What you can learn from and do better:

If you're sure your competitors are doing something better than you, you need to respond and make some changes. It could be anything from improving customer service, assessing your prices and updating your products, to changing the way you market yourself, redesigning your literature and website and changing your suppliers.

Try to innovate not imitate. Now you've got the idea, can you do it even better, add more value?

Your competitors might not have rights over their actual ideas, but remember the rules on patents, copyright and design rights.

What they're doing worse than you:
Exploit the gaps you've identified. These may be in their product range or service, marketing or distribution, even the way they recruit and retain employees.

Renew your efforts in these areas to exploit the deficiencies you've discovered in your competitors.

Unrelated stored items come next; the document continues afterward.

/-! ### The printed equivalence -/

/-- **[FrdII] Thm. 2.4 (i), proof p. 20: «`Φ` is fieldwise saturated if and only if (a) and (b) hold»**, over a base
with Galois closures (`hdom`), Galois theory (`hfix`) and ramified covers of every index (`hram`) — as
`B^temp(Π, Π°)⁰ → B^temp(G_K, G_K°)⁰`. [cite: MochizukiFrdII2008, Thm 2.4 (i) p.20] -/
theorem isFieldwiseSaturated_iff_divisible_and_descent (Gal : ∀ ⦃B C : D⦄, (B ⟶ C) → Prop)
    (hdom : ∀ ⦃B₁ C : D⦄ (f₁ : B₁ ⟶ C), ∃ (B : D) (g : B ⟶ B₁), Gal (g ≫ f₁))
    (hfix : ∀ ⦃B C : D⦄ (f : B ⟶ C), Gal f → ∀ x : d.fld B,
      (∀ σ : B ⟶ B, σ ≫ f = f → (d.base.map σ).alg x = x) → ∃ x₀ : d.fld C, (d.base.map f).alg x₀ = x)
    (hram : ∀ (C : D) (N : ℕ), 0 < N → ∃ (B : D) (f : B ⟶ C), ∀ a : OrdInt (d.fld C),
      ∃ b : OrdInt (d.fld B), ordIntMapOfHom (d.base.map f).alg (d.base.map f).isValHom a = b ^ N) :
    d.IsFieldwiseSaturated ↔
      (∀ (C : D) (x : d.Φ.obj (op C)) (n : ℕ), 0 < n →
          ∃ (B : D) (f : B ⟶ C) (y : d.Φ.obj (op B)), y ^ n = (d.Φ.map f.op).hom x) ∧
        (∀ ⦃B C : D⦄ (f : B ⟶ C), Gal f → ∀ b : d.B.obj (op B),
          (∃ y : d.Φ.obj (op B), Frobenioids.divB d.Φ d.B d.divB (op B) b = Algebra.GrothendieckGroup.of y) →
          (∀ σ : B ⟶ B, σ ≫ f = f → (d.B.map σ.op).hom b = b) →
          ∃ c : d.B.obj (op C),
            (∃ z : d.Φ.obj (op C), Frobenioids.divB d.Φ d.B d.divB (op C) c = Algebra.GrothendieckGroup.of z) ∧
            (d.B.map f.op).hom c = b) :=
  ⟨fun hfs => ⟨d.divisible_of_isFieldwiseSaturated hfs hram,
      fun _ _ f hf b hb hinv => d.descent_of_isFieldwiseSaturated hfs Gal hfix f hf b hb hinv⟩,
    fun h => d.isFieldwiseSaturated_of_divisible_of_descent Gal hdom h.1 h.2⟩

end Datum

end PadicFrd

end Literature.AlgebraicGeometry.Frobenioids

end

But don't be complacent about your current strengths. Your current offerings may still need improving and your competitors may also be assessing you. They may adopt and enhance your good ideas.

What they're doing the same as you:
Why are they doing the same as you, particularly if you're not impressed by other things they do? Perhaps you both need to make some changes.

Analyse these common areas and see whether you've got it right. And even if you have, your competitor may be planning an improvement.

Here's how competitive analysis gives this business an edge:

Instalec Ltd is an established electrical contracting business, based in Luton. Director Lesley Jeffs began using regular competitive analysis as a business development tool four years ago. Combining a number of methods, the analysis continues to drive improvements across many areas of the business.

What they did

Assess the competitive landscape
"Attending a seminar on business development was the starting point for our competitive analysis. The speaker, from a company called DSP Solutions, was inspirational. We signed up for bi-monthly coaching that included an assessment of our competitive landscape.

"There are literally hundreds of electrical contractors in our area, so we couldn't hope to analyse them all. DSP helped us to identify our key competitors and draw up a list of what we wanted to know about them. The list included customer service, pricing, employment practices and staff qualifications. These were all areas where we felt we had an advantage, but we needed to quantify it."

Gather information
"The first thing we did was a telephone survey. We called competitors to assess their response times and the overall impression given. We also requested copies of their company literature. You can assess the quality of the literature, and it's a good test of efficiency to see how quickly it arrives.

"Websites proved another simple way to gather information, as did trade journals, local newspapers and our local Chamber of Commerce. Customers and suppliers can also tell you a lot and talking to them doubles as a networking exercise that helps to build relationships."

Act on the analysis
"Our analysis has given us an edge in so many areas. For example, recruiting qualified staff is a big issue. Looking at competitors' recruitment ads and rates of pay has helped us refine our own procedures in order to attract the best people.

"We also found that many competitors performed poorly in answering phones and returning calls. In response, we've made sure that our own phones are always manned and that missed calls are returned promptly.

"We benchmark our performance and review our analysis at management level every six months. Our employees are kept up to date too. It's important that staff know why you're doing analysis and how they can help.

"The competitive landscape is always changing, so you have to keep your analysis up to date. We monitor new competitors via the local press and industry contacts, as well as keeping a close eye on established competitors."

What we would do differently

Do it sooner
"Now that we take competitive analysis seriously, it's hard to imagine how we managed without it. I wish we'd done it sooner."

Have more confidence
"In the early days, we often felt nervous about asking for information, particularly from customers. We've learnt that as long as you're professional and uses the information to improve your service, most people are happy to help."